Customers for keeps

Loyalty is a widely-used term, but it is difficult to quantify lifetime value and find the right balance between acquiring new customers and treating existing ones as long-term assets. By David Reed

Late in 2004, General Motors staged a car show in Las Vegas. Amid the usual glitz and glamour, the 100,000 consumers who attended were invited to use a software package to specify their ideal car. The system matched their answers to a model that was available for a test drive there and then.

So far, so ordinary, you might think. Except that only half of the recommended cars were GM models; potential customers could also test a BMW, DaimlerChrysler or some other competing model. The car manufacturer had become a car dealer.

If that seems a surprising move, then it shouldn’t. Instead, it is an appropriate reaction to the new realpolitik of the market. “You know customers will shop for other makes of car and find them. So why not be their trusted partner and be part of the process?” asks Don Peppers, founding partner of Peppers and Rogers Group.

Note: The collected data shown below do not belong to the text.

variable {K : Type u₀} [Field K] {K' : Type u₀} [Field K'] {D₀ : Type u₀} [Category.{v₀} D₀]
  {X₁ : SemiGraphs.TemperedArithmeticGroup.{u₀} K} {X₂ : SemiGraphs.TemperedArithmeticGroup.{u₀} K'}
  {D₀' : Type u₀} [Category.{v₀} D₀']
  {T₁ : RealifiedDivisorMonoids (D₀ := D₀) treeMonoidVocabWeak.{w}}
  {T₂ : RealifiedDivisorMonoids (D₀ := D₀') treeMonoidVocabWeak.{w}}
  {D₁ D₂ : Type u} [Category.{v} D₁] [Category.{v} D₂]
  {IsRational₁ IsStrictlyRational₁ : (D₁ᵒᵖ ⥤ CommMonCat.{w}) → Prop}
  {IsRational₂ IsStrictlyRational₂ : (D₂ᵒᵖ ⥤ CommMonCat.{w}) → Prop}

section Settings

variable {S₁ : BiKummerSetting X₁ T₁ D₁ (treeCatVocab D₁ IsRational₁ IsStrictlyRational₁)}
  {S₂ : BiKummerSetting X₂ T₂ D₂ (treeCatVocab D₂ IsRational₂ IsStrictlyRational₂)}

/-- At the weak monoid vocabulary, "`Φ₁` non-dilating" (field `Thm44Hyp.isNonDilating₁`; `treeMonoidVocabWeak.IsNonDilating`
is the tree's `IsNonDilating`) is the [FrdI] Def 1.1 (ii) property of the pre-Frobenioid structure `C₁ → F_{Φ₁}` — the
weak twin of `Thm44Hyp.isNonDilatingOn_ofFunctor₁`. [cite: MochizukiEtTh2009, Thm 4.4 p.93] -/
theorem Thm44Hyp.isNonDilatingOn_ofFunctor₁_weak (h : Thm44Hyp S₁ S₂) :
    PreFrobenioidData.IsNonDilatingOn
      (PreFrobenioidData.ofFunctor (BiKummerSetting.tf (V := treeMonoidVocabWeak.{w}) S₁).divisorMonoid S₁.F) :=
  ⟨fun X f => (PreFrobenioidData.isNonDilating_iff_isNonDilating _).mpr (h.isNonDilating₁ (op X) f.op)⟩

/-- At the weak monoid vocabulary, "`Φ₂` non-dilating" is the [FrdI] Def 1.1 (ii) property of `C₂ → F_{Φ₂}`.
[cite: MochizukiEtTh2009, Thm 4.4 p.93] -/
theorem Thm44Hyp.isNonDilatingOn_ofFunctor₂_weak (h : Thm44Hyp S₁ S₂) :
    PreFrobenioidData.IsNonDilatingOn
      (PreFrobenioidData.ofFunctor (BiKummerSetting.tf (V := treeMonoidVocabWeak.{w}) S₂).divisorMonoid S₂.F) :=
  ⟨fun X f => (PreFrobenioidData.isNonDilating_iff_isNonDilating _).mpr (h.isNonDilating₂ (op X) f.op)⟩

/-- **T44-L03 at the weak vocabulary, inputs `Remark372 D₀ / D₀'` and `hBmon₁ / hBmon₂` only**: `Ψ` preserves
Frobenius degrees, isometries, morphisms of Frobenius type and pull-backs ([FrdI] Thm 3.4 (ii), (iii) over FSM-type
bases, abc-iut-L1; "`C_i` Frobenioid" ⇐ `hBmon_i`, "`D_i` of FSM-type" ⇐ Rmk 3.7.2, "`Φ_i` non-dilating" = the Thm 4.4
hypothesis) — weak twin of `preservesFrobeniusStructure_treeVocab`. [cite: MochizukiEtTh2009, Thm 4.4 p.95] -/
theorem Thm44Hyp.preservesFrobeniusStructure_treeVocabWeak (h : Thm44Hyp S₁ S₂)
    (h372 : TemperedFrobenioid.Remark372 D₀) (h372' : TemperedFrobenioid.Remark372 D₀')
    (hBmon₁ : IsMonoidOn S₁.tf.ratFnFunctor) (hBmon₂ : IsMonoidOn S₂.tf.ratFnFunctor) :
    Thm44Hyp.PreservesFrobeniusStructure (V := treeMonoidVocabWeak.{w}) h :=
  h.preservesFrobeniusStructure_of_thm34 (S₁.tf.isFrobenioid_treeCatVocab_of_isMonoidOn hBmon₁)
    (S₂.tf.isFrobenioid_treeCatVocab_of_isMonoidOn hBmon₂) (h.isOfFSMType_base₁ h372.2.1)
    (h.isOfFSMType_base₂ h372'.2.1) h.isNonDilatingOn_ofFunctor₁_weak h.isNonDilatingOn_ofFunctor₂_weak

/-- **Thm 4.4 (i) at the weak vocabulary**: `Thm44_i h` ⇐ {`Remark372 D₀ / D₀'` (Rmk 3.7.2), `hBmon₁ / hBmon₂`, T44-L09c
`GaloisCompatible`, T44-L09 `HodotCompatible` ([SemiAnbd] Prop 3.2 / Thm A.4 over the free Galois data)} —
abc-iut-L2-t3's `thm44_i_of_remark372` with "`C_i` Frobenioid" from `hBmon_i` ([FrdI] Thm 5.2 (ii)).
[cite: MochizukiEtTh2009, Thm 4.4 (i) p.94] -/
theorem Thm44Hyp.thm44_i_treeVocabWeak (h : Thm44Hyp S₁ S₂)
    (h372 : TemperedFrobenioid.Remark372 D₀) (h372' : TemperedFrobenioid.Remark372 D₀')
    (hBmon₁ : IsMonoidOn S₁.tf.ratFnFunctor) (hBmon₂ : IsMonoidOn S₂.tf.ratFnFunctor)
    (h9c : h.GaloisCompatible) (h9 : h.HodotCompatible) : Thm44_i (V := treeMonoidVocabWeak.{w}) h :=
  h.thm44_i_of_remark372 (S₁.tf.isFrobenioid_treeCatVocab_of_isMonoidOn hBmon₁)
    (S₂.tf.isFrobenioid_treeCatVocab_of_isMonoidOn hBmon₂) h372 h372' h.isNonDilatingOn_ofFunctor₁_weak
    h.isNonDilatingOn_ofFunctor₂_weak h9c h9

/-- **Thm 4.4 (iii) (saturation clause) at the weak vocabulary**: `Thm44_iii h ψ` ⇐ {`Remark372 D₀ / D₀'`, `hBmon₁ /
hBmon₂`, T44-L15b `PreservesNHSaturatedBsFld`} — abc-iut-L2-t3's `thm44_iii_of_remark372`.
[cite: MochizukiEtTh2009, Thm 4.4 (iii) p.94] -/
theorem Thm44Hyp.thm44_iii_treeVocabWeak (h : Thm44Hyp S₁ S₂)
    (ψ : ∀ A : S₁.C, S₁.biratUnits A ≃* S₂.biratUnits (h.Ψ.functor.obj A))
    (h372 : TemperedFrobenioid.Remark372 D₀) (h372' : TemperedFrobenioid.Remark372 D₀')
    (hBmon₁ : IsMonoidOn S₁.tf.ratFnFunctor) (hBmon₂ : IsMonoidOn S₂.tf.ratFnFunctor)
    (h15 : h.PreservesNHSaturatedBsFld) : Thm44_iii (V := treeMonoidVocabWeak.{w}) h ψ :=
  h.thm44_iii_of_remark372 ψ (S₁.tf.isFrobenioid_treeCatVocab_of_isMonoidOn hBmon₁)
    (S₂.tf.isFrobenioid_treeCatVocab_of_isMonoidOn hBmon₂) h372 h372' h.isNonDilatingOn_ofFunctor₁_weak
    h.isNonDilatingOn_ofFunctor₂_weak h15

/-- **Thm 4.4 (ii), fraction-pair clause, at the weak vocabulary** for settings reading Def 4.1 (i) as the [FrdI]
Prop 4.1 (iii) predicate: `Thm44_ii h ψ` ⇐ {`Remark372 D₀ / D₀'`, `hBmon₁ / hBmon₂`, the fraction clause of T44-L10
([FrdI] Cor 4.10) for `ψ`} — T44-L03 (`preservesFrobeniusStructure_treeVocabWeak`) and T44-L12 (print's form,
`disjointSupports_map_of_inputs`, [FrdI] Thm 4.2 (ii)) discharged; weak twin of `thm44_ii_treeVocab_of_frac`.
[cite: MochizukiEtTh2009, Thm 4.4 (ii) p.94] -/
theorem thm44_ii_treeVocabWeak_of_frac (h : Thm44Hyp S₁ S₂)
    (ψ : ∀ A : S₁.C, S₁.biratUnits A ≃* S₂.biratUnits (h.Ψ.functor.obj A))
    (hS₁ : ∀ {A : D₁ᵒᵖ} (a b : S₁.tf.Φ.carrier A), S₁.DisjointSupports a b →
      ∀ x : S₁.tf.Φ.carrier A, x ∣ a → x ∣ b → x = 1)
    (hS₂ : ∀ {A : D₂ᵒᵖ} (a b : S₂.tf.Φ.carrier A), (∀ x : S₂.tf.Φ.carrier A, x ∣ a → x ∣ b → x = 1) →
      S₂.DisjointSupports a b)
    (h372 : TemperedFrobenioid.Remark372 D₀) (h372' : TemperedFrobenioid.Remark372 D₀')
    (hBmon₁ : IsMonoidOn S₁.tf.ratFnFunctor) (hBmon₂ : IsMonoidOn S₂.tf.ratFnFunctor)
    (hfrac : ∀ {A B : S₁.C} (s' s'' : A ⟶ B) (h' : S₁.IsPreStep s') (h'' : S₁.IsPreStep s'')
      (hb : PreFrobenioid.BaseEquivalent S₁.F s' s'') (k' : S₂.IsPreStep (h.Ψ.functor.map s'))
      (k'' : S₂.IsPreStep (h.Ψ.functor.map s''))
      (kb : PreFrobenioid.BaseEquivalent S₂.F (h.Ψ.functor.map s') (h.Ψ.functor.map s'')),
      S₂.fracOf (h.Ψ.functor.map s') (h.Ψ.functor.map s'') k' k'' kb = ψ A (S₁.fracOf s' s'' h' h'' hb)) :
    Thm44_ii (V := treeMonoidVocabWeak.{w}) h ψ :=
  thm44_ii_of_preSteps h ψ
    (fun _ hs => h.isPreStep_map (h.preservesFrobeniusStructure_treeVocabWeak h372 h372' hBmon₁ hBmon₂) hs) hfrac
    (fun s' s'' h' h'' hb hds => h.disjointSupports_map_of_inputs hS₁ hS₂
      (S₁.tf.isFrobenioid_treeCatVocab_of_isMonoidOn hBmon₁) (S₂.tf.isFrobenioid_treeCatVocab_of_isMonoidOn hBmon₂)
      (h.preservesFrobeniusStructure_treeVocabWeak h372 h372' hBmon₁ hBmon₂) s' s'' h' h'' hb hds)

end Settings

/-! ### The canonical model instances `mkOfModelCanonical` over the weak vocabulary -/

section Model

variable {tf₁ : TemperedFrobenioid T₁ D₁ (treeCatVocab D₁ IsRational₁ IsStrictlyRational₁)}
  {hZ₁ : tf₁.monoidType = MonoidType.Z} {hP₁ : ∀ A : D₁ᵒᵖ, IsPerfect (tf₁.Φ.carrier A)}
  {IG₁ : D₁ → Prop} {gS₁ : ∀ A : D₁, IG₁ A → (X₁.Pi →* Aut A)}
  {gSs₁ : ∀ (A : D₁) (hA : IG₁ A), Function.Surjective (gS₁ A hA)}
  {NH₁ : Subgroup (Field.absoluteGaloisGroup K) → tf₁.category → ℕ+ → Prop} {A₀₁ : tf₁.category}
  {hA₀₁ : PreFrobenioid.IsFrobeniusTrivial tf₁.toElem A₀₁} {hA₀₁' : IG₁ A₀₁.base}
  {tf₂ : TemperedFrobenioid T₂ D₂ (treeCatVocab D₂ IsRational₂ IsStrictlyRational₂)}
  {hZ₂ : tf₂.monoidType = MonoidType.Z} {hP₂ : ∀ A : D₂ᵒᵖ, IsPerfect (tf₂.Φ.carrier A)}
  {IG₂ : D₂ → Prop} {gS₂ : ∀ A : D₂, IG₂ A → (X₂.Pi →* Aut A)}
  {gSs₂ : ∀ (A : D₂) (hA : IG₂ A), Function.Surjective (gS₂ A hA)}
  {NH₂ : Subgroup (Field.absoluteGaloisGroup K') → tf₂.category → ℕ+ → Prop} {A₀₂ : tf₂.category}
  {hA₀₂ : PreFrobenioid.IsFrobeniusTrivial tf₂.toElem A₀₂} {hA₀₂' : IG₂ A₀₂.base}

/-- **[EtTh] Thm 4.4 (ii), fraction-pair clause, for the canonical model instances over the WEAK vocabulary** with the
CONSTRUCTED `ψ = Ψ^birat` (`psiModel`) ⇐ {Rmk 3.7.2 (`Remark372 D₀ / D₀'`), `hBmon₁ / hBmon₂`} ONLY — T44-L03, T44-L10
([FrdI] Cor 4.10: `biratCompatible_mkOfModel`), T44-L12 discharged; weak twin of `thm44_ii_mkOfModelCanonical`.
[cite: MochizukiEtTh2009, Thm 4.4 (ii) p.94] -/
theorem thm44_ii_mkOfModelCanonical_treeVocabWeak
    (h : Thm44Hyp (mkOfModelCanonical X₁ tf₁ hZ₁ hP₁ IG₁ gS₁ gSs₁ NH₁ A₀₁ hA₀₁ hA₀₁')
      (mkOfModelCanonical X₂ tf₂ hZ₂ hP₂ IG₂ gS₂ gSs₂ NH₂ A₀₂ hA₀₂ hA₀₂'))
    (h372 : TemperedFrobenioid.Remark372 D₀) (h372' : TemperedFrobenioid.Remark372 D₀')
    (hBmon₁ : IsMonoidOn tf₁.ratFnFunctor) (hBmon₂ : IsMonoidOn tf₂.ratFnFunctor) :
    Thm44_ii h (h.psiModel (tf₁.isFrobenioid_treeCatVocab_of_isMonoidOn hBmon₁)
      (tf₂.isFrobenioid_treeCatVocab_of_isMonoidOn hBmon₂)
      (h.preservesFrobeniusStructure_treeVocabWeak h372 h372' hBmon₁ hBmon₂)) :=
  thm44_ii_treeVocabWeak_of_frac h _ (fun _ _ hab => hab) (fun _ _ hab => hab) h372 h372' hBmon₁ hBmon₂
    fun s' s'' h' h'' hb k' k'' kb =>
    (h.biratCompatible_mkOfModel (tf₁.isFrobenioid_treeCatVocab_of_isMonoidOn hBmon₁)
      (tf₂.isFrobenioid_treeCatVocab_of_isMonoidOn hBmon₂)
      (h.preservesFrobeniusStructure_treeVocabWeak h372 h372' hBmon₁ hBmon₂)).frac s' s'' h' h'' hb k' k'' kb

/-- **T44-L14 "`Ψ` maps `N`-th roots of fraction-pairs to `N`-th roots of fraction-pairs" ([EtTh] Thm 4.4 (ii), last
sentence) for the canonical model instances over the WEAK vocabulary**, for the CONSTRUCTED `ψ = Ψ^birat` (`psiModel`)
and the model pull-backs `pullFracModel` ⇐ {Rmk 3.7.2 (`Remark372 D₀ / D₀'`), `hBmon₁ / hBmon₂`, T44-L09c
(`GaloisCompatible`, [SemiAnbd] Prop 3.2), T44-L15b (`PreservesNHSaturatedBsFld`, [FrdII] Def 2.2 (ii))} — NO
perf-factorial binder: the weak twin of abc-iut-w5-d179's `preservesNthRoots_mkOfModelCanonical` (same proof, T44-L04
supplied by `preservesBaseFrobeniusPairs_mkOfModelCanonical_treeVocabWeak`). [cite: MochizukiEtTh2009, Thm 4.4 (ii) p.94] -/
theorem Thm44Hyp.preservesNthRoots_mkOfModelCanonical_treeVocabWeak
    (h : Thm44Hyp (mkOfModelCanonical X₁ tf₁ hZ₁ hP₁ IG₁ gS₁ gSs₁ NH₁ A₀₁ hA₀₁ hA₀₁')
      (mkOfModelCanonical X₂ tf₂ hZ₂ hP₂ IG₂ gS₂ gSs₂ NH₂ A₀₂ hA₀₂ hA₀₂'))
    (h372 : TemperedFrobenioid.Remark372 D₀) (h372' : TemperedFrobenioid.Remark372 D₀')
    (hBmon₁ : IsMonoidOn tf₁.ratFnFunctor) (hBmon₂ : IsMonoidOn tf₂.ratFnFunctor)
    (h9 : h.GaloisCompatible) (h15 : h.PreservesNHSaturatedBsFld) :
    h.PreservesNthRoots (h.psiModel (tf₁.isFrobenioid_treeCatVocab_of_isMonoidOn hBmon₁)
      (tf₂.isFrobenioid_treeCatVocab_of_isMonoidOn hBmon₂)
      (h.preservesFrobeniusStructure_treeVocabWeak h372 h372' hBmon₁ hBmon₂))
      (fun φ f => tf₁.pullFracModel φ f) (fun φ f => tf₂.pullFracModel φ f) :=
  h.preservesNthRoots_of
    (h.psiModel (tf₁.isFrobenioid_treeCatVocab_of_isMonoidOn hBmon₁) (tf₂.isFrobenioid_treeCatVocab_of_isMonoidOn hBmon₂)
      (h.preservesFrobeniusStructure_treeVocabWeak h372 h372' hBmon₁ hBmon₂))
    (fun φ f => tf₁.pullFracModel φ f) (fun φ f => tf₂.pullFracModel φ f)
    (fun φ f => h.psiModel_pullFracModel (tf₁.isFrobenioid_treeCatVocab_of_isMonoidOn hBmon₁)
      (tf₂.isFrobenioid_treeCatVocab_of_isMonoidOn hBmon₂)
      (h.preservesFrobeniusStructure_treeVocabWeak h372 h372' hBmon₁ hBmon₂) φ f)
    (thm44_ii_mkOfModelCanonical_treeVocabWeak h h372 h372' hBmon₁ hBmon₂)
    (h.preservesFrobeniusStructure_treeVocabWeak h372 h372' hBmon₁ hBmon₂)
    (h.preservesBaseFrobeniusTypeData_of_inputs (h.preservesFrobeniusStructure_treeVocabWeak h372 h372' hBmon₁ hBmon₂)
      (Thm44Hyp.preservesBaseFrobeniusPairs_mkOfModelCanonical_treeVocabWeak _ _ _ _ _ _ _ _ _ _ _ _ _ _ _ _ _ _ _ _
        h h372 h372' hBmon₁ hBmon₂) h9)
    (h.preservesAmple_of h9)
    (h.preservesFixedByHA_of _ h9 (h.biratCompatible_mkOfModel (tf₁.isFrobenioid_treeCatVocab_of_isMonoidOn hBmon₁)
      (tf₂.isFrobenioid_treeCatVocab_of_isMonoidOn hBmon₂)
      (h.preservesFrobeniusStructure_treeVocabWeak h372 h372' hBmon₁ hBmon₂)))
    (h.preservesSaturated_of _ (h.preservesFrobeniusStructure_treeVocabWeak h372 h372' hBmon₁ hBmon₂) h15)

He sees the GM exercise as an example of a significant shift taking place. “There is a trend towards treating customers as long-term assets,” says Peppers. For some organisations, this means giving up their existing business model in order to move into this new customer-centric space.

Peppers points to the decision taken by Blockbuster in early 2005 to stop charging for late fees. Under pressure from new, Web-based DVD rental companies, it allows customers to keep films longer, only charging a fee if the customer decides to keep the disk.

“That is a big step. Blockbuster got 15 per cent of its operating revenues from late fees. Some investors are urging them to rescind the policy, but our view is that it is in the company’s long-term interest to act in their customers’ long-term interest,” he says.

Examples of this kind of customer-first thinking are starting to emerge, and not just from the US. For some years, T-Mobile has been analysing its subscribers’ bills and recommending a different tariff if it would save them money.

Shift in business model

According to research carried out for Pitney Bowes, companies are spending the majority of their marketing budgets on customer retention, rather than acquisition. Based on responses from marketers in top 1,000 companies, 53 per cent of spending goes towards customers, rather than prospects.

The significance of that shift can be gauged from the split identified in the same survey in 2003, when only 43.5 per cent of marketing expenditure was for retention. Building loyalty, cross-selling and up-selling are being recognised as providers of higher returns on investment than cold prospecting.

“No business will survive without reaching out to new audiences,” says David Jefferies, marketing director of Pitney Bowes. “However, it is those companies excelling with their direct marketing communications to existing customers that stand to gain. Such a focus will do more than stem attrition – in a climate of mass competition, the rewards will be greater share of customer.”

The concept of customer lifetime value is widely used and almost casually quoted, but there is not much agreement on how to quantify it. “There is increased awareness of lifetime value, but how do you measure that? There are different costs associated. And how many businesses understand lifetime value?” asks Marc Nohr, managing partner of Kitcatt Nohr.

Famously, Frederic Reichheld calculated that it costs eight times more to acquire a new customer than to retain an existing one. It also demonstrated that a five per cent decrease in customer churn could yield profit increases of up to 125 per cent.

Duncan Kirkpatrick, senior consultant at customer insight agency Nunwood, says these findings need to be treated with caution. “It is a huge generalisation to say across all businesses that there will be the same ratio. That figure is an average – the actual one will be totally different depending on the industry, level of competition and economic climate,” he says.

In many sectors, there is more likely to be near parity between retention and acquisition costs. Kirkpatrick even points out that in the motor insurance industry, focusing on retention rather than prospecting would eventually lead to business failure. This is because in a highly-commoditised and price-sensitive market, consumers will leave regardless of any attempts to build loyalty.

“Insurers have conditioned consumers to churn and there is no way out,” he says of the price-led marketing which typifies the sector. “It is the prisoners’ dilemma. If they all acted together, they would be better off. But none of them do, so they are all worse off.”

The solution to working out how to assign budget is not all down to financial value, either. Norwich Union has been working with Nunwood to understand why 20 per cent of its customers defect each year. By modelling attitudinal data as well as behaviour, it is able to identify people most at risk of switching and focus offers on those worth keeping. Acquisition targets can then be set to replace defectors with new customers who are less likely to switch.

Political dimension

To achieve balance between the two objectives is not just about data analysis, however. There is a highly political dimension, which often gets in the way of its resolution. “In many instances, the way clients have divided their marketing departments is to have one lot do acquisition, and another retention. Acquisition uses advertising and sales promotion, while retention uses direct marketing,” says Douglas Moody-Stuart, associate director at The Marketing Store.

This has led to a mindset in which advertising and promotions create “acquisition traps” for prospects to fall into. This group then has to be converted by retention marketing, even though they may be just deal chasers.